**Provided records**

import Summits.RiemannHypothesis.RiemannHypothesis.Theorems.WindowTraceArch.Negative.LocalWeyl
import HarnessLib

/-!
# `WindowStep`, line `christoffel-margin` — stub `stub_archFloor`

Support file for the crux `stmt-RiemannHypothesis-14659`
(`Summit.RiemannHypothesis.RiemannHypothesis.Theses.SpectralTrace.WindowStep`), line
`christoffel-margin`: the ARCHIMEDEAN FLOOR of Weil's quadratic functional `Q(g) = W(g ⋆ g̃)`
along the modulates `w_T(t) = e^{-iTt} w(t)` of a fixed narrow Weil test `w`
(`tsupport w ⊆ [-(log 2)/2, (log 2)/2]`, so no prime enters and `Re Q(w_T)` is Yoshida's analytic
form `weilArchQuadratic w_T`):

* `log_sub_six_le_reDigammaQuarter` : `log(1 + |u|) - 6 ≤ Re ψ(1/4 + iu/2)`, the lower companion
  of `reDigammaQuarter_le_log` (lower Stirling-type bound `log_norm_sub_le_re_digamma` for
  `|u| ≥ 1`; `reDigammaQuarter_zero_le` and `re_digamma_one_quarter_ge` for `|u| ≤ 1`);
* `stub_archFloor` : `∃ K = K(w), ∀ T, (P/2π) log(1+|T|) - K ≤ Re Q(w_T)`, with
  `P = ∫ |ŵ(1/2+iv)|² dv` (registered signature, uncurried);
* `archFloor` : the curried form.

Method: the upper bound of `WindowTraceArch/Negative/LocalWeyl.lean`
(`card_near_le_log_of_windowTrace`, steps (3)–(4)) run downward.
`Re Q(w_T) = 2Re(ŵ_T(0) conj ŵ_T(1)) - log π ‖w_T‖₂² + (1/2π) ∫ |ŵ_T(1/2+iu)|² Re ψ(1/4+iu/2) du`
(`weilQuadratic_re_eq_weilArchQuadratic`); the polar part is `≥ -2‖w‖²_{L¹,1/2}`
(`norm_weilMellin_le_weilL1`, `norm_modulate`), `‖w_T‖₂ = ‖w‖₂` (`norm_modulate`), and by the
minorant principle (`integral_norm_sq_weilMellin_mul_mono`) with the minorant
`σ_T(u) = log(1+|T|) - log(1+|u-T|) - 6 ≤ log(1+|u|) - 6 ≤ Re ψ(1/4+iu/2)` the archimedean
integral is `≥ ∫ |ŵ(1/2+i(u-T))|² σ_T(u) du = P log(1+|T|) - ∫ |ŵ(1/2+iv)|² (log(1+|v|) + 6) dv`
(`weilMellin_modulate`, `integral_sub_right_eq_self`).
-/

set_option linter.dupNamespace false

noncomputable section

open Complex Set MeasureTheory Filter
open scoped Real Topology ComplexConjugate

namespace Summit.RiemannHypothesis.RiemannHypothesis.Theorems.SpectralTraceWindowStep

open Literature.NumberTheory.LFunctions
open Literature.Analysis.SpecialFunctions
open Summit.RiemannHypothesis.RiemannHypothesis.Theorems.WindowTraceArch.Negative

/-! ### A lower bound for the archimedean weight `Re ψ(1/4 + iu/2)` -/

/-- `log(1 + |u|) - 6 ≤ Re ψ(1/4 + iu/2)` for all real `u`: for `|u| ≥ 1` the lower Stirling-type
bound `Re ψ(w) ≥ log ‖w‖ - 1/(2‖w‖²) - π/(4|Im w|)` (`log_norm_sub_le_re_digamma`) at
`w = 1/4 + iu/2` (`‖w‖ ≥ |u|/2 ≥ 1/2`, `log ‖w‖ ≥ log(1+|u|) - 2 log 2`); for `|u| ≤ 1`
monotonicity in `|u|` (`reDigammaQuarter_zero_le`) and `ψ(1/4) ≥ -4.2275`
(`re_digamma_one_quarter_ge`). [folklore] -/
theorem log_sub_six_le_reDigammaQuarter (u : ℝ) :
    Real.log (1 + |u|) - 6 ≤ reDigammaQuarter u := by
  rcases le_or_gt 1 |u| with hu | hu
  · set w : ℂ := 1 / 4 + u / 2 * I with hw
    have hre : w.re = 1 / 4 := by simp [hw]
    have him : w.im = u / 2 := by simp [hw]
    have hw0 : 0 < w.re := by rw [hre]; norm_num
    have hu0 : 0 < |u| := by linarith
    have hwi : w.im ≠ 0 := by
      rw [him]
      intro h0
      have : u = 0 := by linarith
      rw [this, abs_zero] at hu
      linarith
    have h := Literature.Analysis.SpecialFunctions.Complex.log_norm_sub_le_re_digamma hw0 hwi
    -- `‖w‖ ≥ |u|/2 ≥ 1/2`
    have hn2 : |u| / 2 ≤ ‖w‖ := by
      have := Complex.abs_im_le_norm w
      rw [him, abs_div, abs_two] at this
      exact this
    have hnpos : 0 < ‖w‖ := by linarith
    -- `log ‖w‖ ≥ log (|u|/2) = log |u| - log 2 ≥ log (1 + |u|) - 2 log 2`
    have hlog : Real.log (1 + |u|) - 2 * Real.log 2 ≤ Real.log ‖w‖ := by
      have h1 : Real.log (|u| / 2) ≤ Real.log ‖w‖ := Real.log_le_log (by linarith) hn2
      have h2 : Real.log (|u| / 2) = Real.log |u| - Real.log 2 :=
        Real.log_div hu0.ne' two_ne_zero
      have h3 : Real.log (1 + |u|) ≤ Real.log 2 + Real.log |u| := by
        rw [← Real.log_mul two_ne_zero hu0.ne']
        exact Real.log_le_log (by linarith) (by linarith)
      linarith
    have h2 : 1 / (2 * ‖w‖ ^ 2) ≤ 2 := by
      rw [div_le_iff₀ (by positivity)]
      nlinarith
    have h3 : π / (4 * |w.im|) ≤ 2 := by
      rw [him, abs_div, abs_two, div_le_iff₀ (by positivity)]
      nlinarith [Real.pi_lt_d2]
    have : reDigammaQuarter u = (Complex.digamma w).re := rfl
    have hl2 := Real.log_two_lt_d9
    linarith
  · have hmono : reDigammaQuarter 0 ≤ reDigammaQuarter u := reDigammaQuarter_zero_le u
    rw [reDigammaQuarter_zero] at hmono
    have hq := re_digamma_one_quarter_ge
    have hlog : Real.log (1 + |u|) ≤ Real.log 2 :=
      Real.log_le_log (by linarith [abs_nonneg u]) (by linarith)
    have hl2 := Real.log_two_lt_d9
    linarith

/-! ### The archimedean floor of `Re Q` along modulates -/

/-- **stub_archFloor — the archimedean floor of `Re Q` along modulates (RH-free).** For a Weil
test `w` supported in `[-(log 2)/2, (log 2)/2]` (so NO prime enters `Q(w_T)`:
`weilQuadratic_re_eq_weilArchQuadratic`) there is `K = K(w)` with
`(P/2π) log(1+|T|) - K ≤ Re Q(w_T)` for every `T`, where `w_T(t) = e^{-iTt} w(t)` and
`P = ∫ |ŵ(1/2+iv)|² dv`. Proof (the upper bound of `LocalWeyl.lean` run downward):
`Re Q(w_T) = 2 Re(ŵ_T(0) conj ŵ_T(1)) - log π ‖w‖₂² + (1/2π) ∫ |ŵ_T(1/2+iu)|² Re ψ(1/4+iu/2) du`;
polar `≥ -2 (weilL1 w)²` (`norm_weilMellin_le_weilL1`, `norm_modulate`); archimedean: the
minorant `σ_T(u) := log(1+|T|) - log(1+|u-T|) - 6 ≤ log(1+|u|) - 6 ≤ Re ψ(1/4+iu/2)`
(`log_sub_six_le_reDigammaQuarter`) in `integral_norm_sq_weilMellin_mul_mono`, then
`weilMellin_modulate` and `integral_sub_right_eq_self`; the constant is
`K = 2 (weilL1 w)² + log π ‖w‖₂² + (1/2π) ∫ |ŵ(1/2+iv)|² (log(1+|v|) + 6) dv`. [folklore] -/
theorem stub_archFloor :
    ∀ w : ℝ → ℂ, Literature.NumberTheory.LFunctions.IsWeilTest w →
      tsupport w ⊆ Set.Icc (-(Real.log 2 / 2)) (Real.log 2 / 2) →
        ∃ K : ℝ, ∀ T : ℝ,
          1 / (2 * Real.pi) *
                (∫ v : ℝ, ‖Literature.NumberTheory.LFunctions.weilMellin w (1 / 2 + v * Complex.I)‖ ^ 2) *
              Real.log (1 + |T|) - K ≤
            (Literature.NumberTheory.LFunctions.weilQuadratic
              (fun t : ℝ => Complex.exp (-((T * t : ℝ) : ℂ) * Complex.I) * w t)).re := by
  intro w hw hws
  -- constants (depend on `w` only)
  set L : ℝ := weilL1 w with hL
  have hL0 : 0 ≤ L := weilL1_nonneg w
  set P : ℝ := ∫ v : ℝ, ‖weilMellin w (1 / 2 + v * I)‖ ^ 2 with hP
  set N : ℝ := ∫ t : ℝ, ‖w t‖ ^ 2 with hN
  set K₁ : ℝ := ∫ v : ℝ, ‖weilMellin w (1 / 2 + v * I)‖ ^ 2 * (Real.log (1 + |v|) + 6) with hK₁
  refine ⟨2 * L ^ 2 + Real.log π * N + 1 / (2 * π) * K₁, fun T => ?_⟩
  -- the modulated test
  set wT : ℝ → ℂ := fun t => cexp (-((T * t : ℝ) : ℂ) * I) * w t with hwT_def
  have hwT : IsWeilTest wT := isWeilTest_modulate hw T
  have hwTsl : tsupport wT ⊆ Icc (-(Real.log 2 / 2)) (Real.log 2 / 2) :=
    (tsupport_modulate_subset w T).trans hws
  -- `Re Q(w_T)` in Yoshida's analytic form
  have hQ : (weilQuadratic wT).re = weilArchQuadratic wT :=
    weilQuadratic_re_eq_weilArchQuadratic hwT hwTsl
  -- (a) the polar part is `≥ -2 L²`
  have hLT : weilL1 wT = L := by
    rw [hL, weilL1, weilL1]
    refine integral_congr_ae (Eventually.of_forall fun t => ?_)
    simp only [hwT_def, norm_modulate]
  have hpol : -(2 * L ^ 2) ≤ 2 * (weilMellin wT 0 * conj (weilMellin wT 1)).re := by
    have h0 : ‖weilMellin wT 0‖ ≤ L := by
      rw [← hLT]; exact norm_weilMellin_le_weilL1 hwT.1.continuous hwT.2 (by simp) (by simp)
    have h1 : ‖weilMellin wT 1‖ ≤ L := by
      rw [← hLT]; exact norm_weilMellin_le_weilL1 hwT.1.continuous hwT.2 (by simp) (by simp)
    have h2 : |(weilMellin wT 0 * conj (weilMellin wT 1)).re| ≤
        ‖weilMellin wT 0‖ * ‖weilMellin wT 1‖ := by
      refine (Complex.abs_re_le_norm _).trans ?_
      rw [norm_mul, Complex.norm_conj]
    have h3 := neg_abs_le (weilMellin wT 0 * conj (weilMellin wT 1)).re
    nlinarith [norm_nonneg (weilMellin wT 0), norm_nonneg (weilMellin wT 1)]
  -- (b) the `L²` part does not depend on `T`
  have hNT : ∫ t, ‖wT t‖ ^ 2 = N := by
    rw [hN]
    refine integral_congr_ae (Eventually.of_forall fun t => ?_)
    simp only [hwT_def, norm_modulate]
  have hN' : Real.log π * ∫ t, ‖wT t‖ ^ 2 = Real.log π * N := by rw [hNT]
  -- (c) the archimedean integral, bounded below by the minorant principle
  have hlogT : 0 ≤ Real.log (1 + |T|) := Real.log_nonneg (by linarith [abs_nonneg T])
  set σ : ℝ → ℝ := fun u => Real.log (1 + |T|) - Real.log (1 + |u - T|) - 6 with hσ_def
  have hσm : Measurable σ := by
    rw [hσ_def]
    fun_prop
  have hσb : ∀ u, |σ u| ≤ (Real.log (1 + |T|) + |T| + 7) + 1 * u ^ 2 := by
    intro u
    have h1 : 0 ≤ Real.log (1 + |u - T|) := Real.log_nonneg (by linarith [abs_nonneg (u - T)])
    have h3 : Real.log (1 + |u - T|) ≤ |u - T| := by
      have := Real.log_le_sub_one_of_pos (by linarith [abs_nonneg (u - T)] : (0 : ℝ) < 1 + |u - T|)
      linarith
    have h4 : |u - T| ≤ |u| + |T| := abs_sub u T
    have h5 : |u| ≤ 1 + u ^ 2 := by nlinarith [sq_nonneg (|u| - 1), sq_abs u, abs_nonneg u]
    have hσu : σ u = Real.log (1 + |T|) - Real.log (1 + |u - T|) - 6 := rfl
    rw [abs_le, hσu]
    constructor <;> nlinarith [abs_nonneg T]
  have hσle : ∀ u, σ u ≤ reDigammaQuarter u := by
    intro u
    have h1 := log_sub_six_le_reDigammaQuarter u
    have h2 : Real.log (1 + |T|) ≤ Real.log (1 + |u - T|) + Real.log (1 + |u|) := by
      rw [← Real.log_mul (by positivity) (by positivity)]
      refine Real.log_le_log (by positivity) ?_
      have h4 : |T| ≤ |u| + |u - T| := by
        have := abs_sub u (u - T)
        rwa [sub_sub_cancel] at this
      nlinarith [abs_nonneg (u - T), abs_nonneg u, mul_nonneg (abs_nonneg (u - T)) (abs_nonneg u)]
    have hσu : σ u = Real.log (1 + |T|) - Real.log (1 + |u - T|) - 6 := rfl
    rw [hσu]
    linarith
  have hmono := integral_norm_sq_weilMellin_mul_mono hwT hσm (by positivity) zero_le_one hσb hσle
  -- the left-hand side of the minorant inequality, computed by the shift `u ↦ u - T`
  have hleft : ∫ u : ℝ, ‖weilMellin wT (1 / 2 + u * I)‖ ^ 2 * σ u =
      Real.log (1 + |T|) * P - K₁ := by
    calc ∫ u : ℝ, ‖weilMellin wT (1 / 2 + u * I)‖ ^ 2 * σ u
        = ∫ u : ℝ, ‖weilMellin w (1 / 2 + ((u - T : ℝ) : ℂ) * I)‖ ^ 2 *
            (Real.log (1 + |T|) - Real.log (1 + |u - T|) - 6) := by
          refine integral_congr_ae (Eventually.of_forall fun u => ?_)
          have hσu : σ u = Real.log (1 + |T|) - Real.log (1 + |u - T|) - 6 := rfl
          simp only [hσu]
          rw [weilMellin_modulate w T u]
      _ = ∫ v : ℝ, ‖weilMellin w (1 / 2 + v * I)‖ ^ 2 *
            (Real.log (1 + |T|) - Real.log (1 + |v|) - 6) := by
          have := integral_sub_right_eq_self (μ := (volume : Measure ℝ))
            (fun v : ℝ => ‖weilMellin w (1 / 2 + v * I)‖ ^ 2 *
              (Real.log (1 + |T|) - Real.log (1 + |v|) - 6)) T
          simpa using this
      _ = Real.log (1 + |T|) * P - K₁ := by
          have e : (fun v : ℝ => ‖weilMellin w (1 / 2 + v * I)‖ ^ 2 *
              (Real.log (1 + |T|) - Real.log (1 + |v|) - 6)) =
              fun v : ℝ => Real.log (1 + |T|) * ‖weilMellin w (1 / 2 + v * I)‖ ^ 2 -
                ‖weilMellin w (1 / 2 + v * I)‖ ^ 2 * (Real.log (1 + |v|) + 6) := by
            funext v; ring
          have hi1 : Integrable fun v : ℝ => ‖weilMellin w (1 / 2 + v * I)‖ ^ 2 *
              (Real.log (1 + |v|) + 6) := by
            refine integrable_norm_sq_weilMellin_mul hw (by fun_prop) (by norm_num : (0:ℝ) ≤ 7)
              (by norm_num : (0:ℝ) ≤ 1 / 2) fun v => ?_
            have h1 : 0 ≤ Real.log (1 + |v|) := Real.log_nonneg (by linarith [abs_nonneg v])
            have h3 : Real.log (1 + |v|) ≤ |v| := by
              have := Real.log_le_sub_one_of_pos (by linarith [abs_nonneg v] : (0 : ℝ) < 1 + |v|)
              linarith
            rw [abs_of_nonneg (by linarith)]
            nlinarith [sq_nonneg (|v| - 1), sq_abs v]
          have hi2 : Integrable fun v : ℝ =>
              Real.log (1 + |T|) * ‖weilMellin w (1 / 2 + v * I)‖ ^ 2 :=
            (integrable_norm_sq_weilMellin_half_line hw).const_mul _
          rw [e, integral_sub hi2 hi1, MeasureTheory.integral_const_mul]
  have harch : Real.log (1 + |T|) * P - K₁ ≤ ∫ u : ℝ, ‖weilMellin wT (1 / 2 + u * I)‖ ^ 2 *
      (Complex.digamma (1 / 4 + u / 2 * I)).re := by
    rw [← hleft]
    exact hmono
  -- (d) assemble
  have harch' : 1 / (2 * π) * (Real.log (1 + |T|) * P - K₁) ≤
      1 / (2 * π) * ∫ u : ℝ, ‖weilMellin wT (1 / 2 + u * I)‖ ^ 2 *
        (Complex.digamma (1 / 4 + u / 2 * I)).re :=
    mul_le_mul_of_nonneg_left harch (by positivity)
  rw [hQ, weilArchQuadratic]
  linarith

/-- Curried form of `stub_archFloor`: for a Weil test `w` supported in `[-(log 2)/2, (log 2)/2]`
there is `K` with `(P/2π) log(1+|T|) - K ≤ Re Q(w_T)` for all `T` (`w_T(t) = e^{-iTt} w(t)`,
`P = ∫ |ŵ(1/2+iv)|² dv`). [folklore] -/
theorem archFloor {w : ℝ → ℂ} (hw : IsWeilTest w)
    (hws : tsupport w ⊆ Icc (-(Real.log 2 / 2)) (Real.log 2 / 2)) :
    ∃ K : ℝ, ∀ T : ℝ,
      1 / (2 * π) * (∫ v : ℝ, ‖weilMellin w (1 / 2 + v * I)‖ ^ 2) * Real.log (1 + |T|) - K ≤
        (weilQuadratic (fun t : ℝ => cexp (-((T * t : ℝ) : ℂ) * I) * w t)).re :=
  stub_archFloor w hw hws

end Summit.RiemannHypothesis.RiemannHypothesis.Theorems.SpectralTraceWindowStep

end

**Task directions**
Produce a word-for-word copy of everything above from the line holding "open Complex Set MeasureTheory Filter" down to the line holding "theorem log_sub_six_le_reDigammaQuarter (u", with both of those lines kept.

**Exercise output**
open Complex Set MeasureTheory Filter
open scoped Real Topology ComplexConjugate

namespace Summit.RiemannHypothesis.RiemannHypothesis.Theorems.SpectralTraceWindowStep

open Literature.NumberTheory.LFunctions
open Literature.Analysis.SpecialFunctions
open Summit.RiemannHypothesis.RiemannHypothesis.Theorems.WindowTraceArch.Negative

/-! ### A lower bound for the archimedean weight `Re ψ(1/4 + iu/2)` -/

/-- `log(1 + |u|) - 6 ≤ Re ψ(1/4 + iu/2)` for all real `u`: for `|u| ≥ 1` the lower Stirling-type
bound `Re ψ(w) ≥ log ‖w‖ - 1/(2‖w‖²) - π/(4|Im w|)` (`log_norm_sub_le_re_digamma`) at
`w = 1/4 + iu/2` (`‖w‖ ≥ |u|/2 ≥ 1/2`, `log ‖w‖ ≥ log(1+|u|) - 2 log 2`); for `|u| ≤ 1`
monotonicity in `|u|` (`reDigammaQuarter_zero_le`) and `ψ(1/4) ≥ -4.2275`
(`re_digamma_one_quarter_ge`). [folklore] -/
theorem log_sub_six_le_reDigammaQuarter (u : ℝ) :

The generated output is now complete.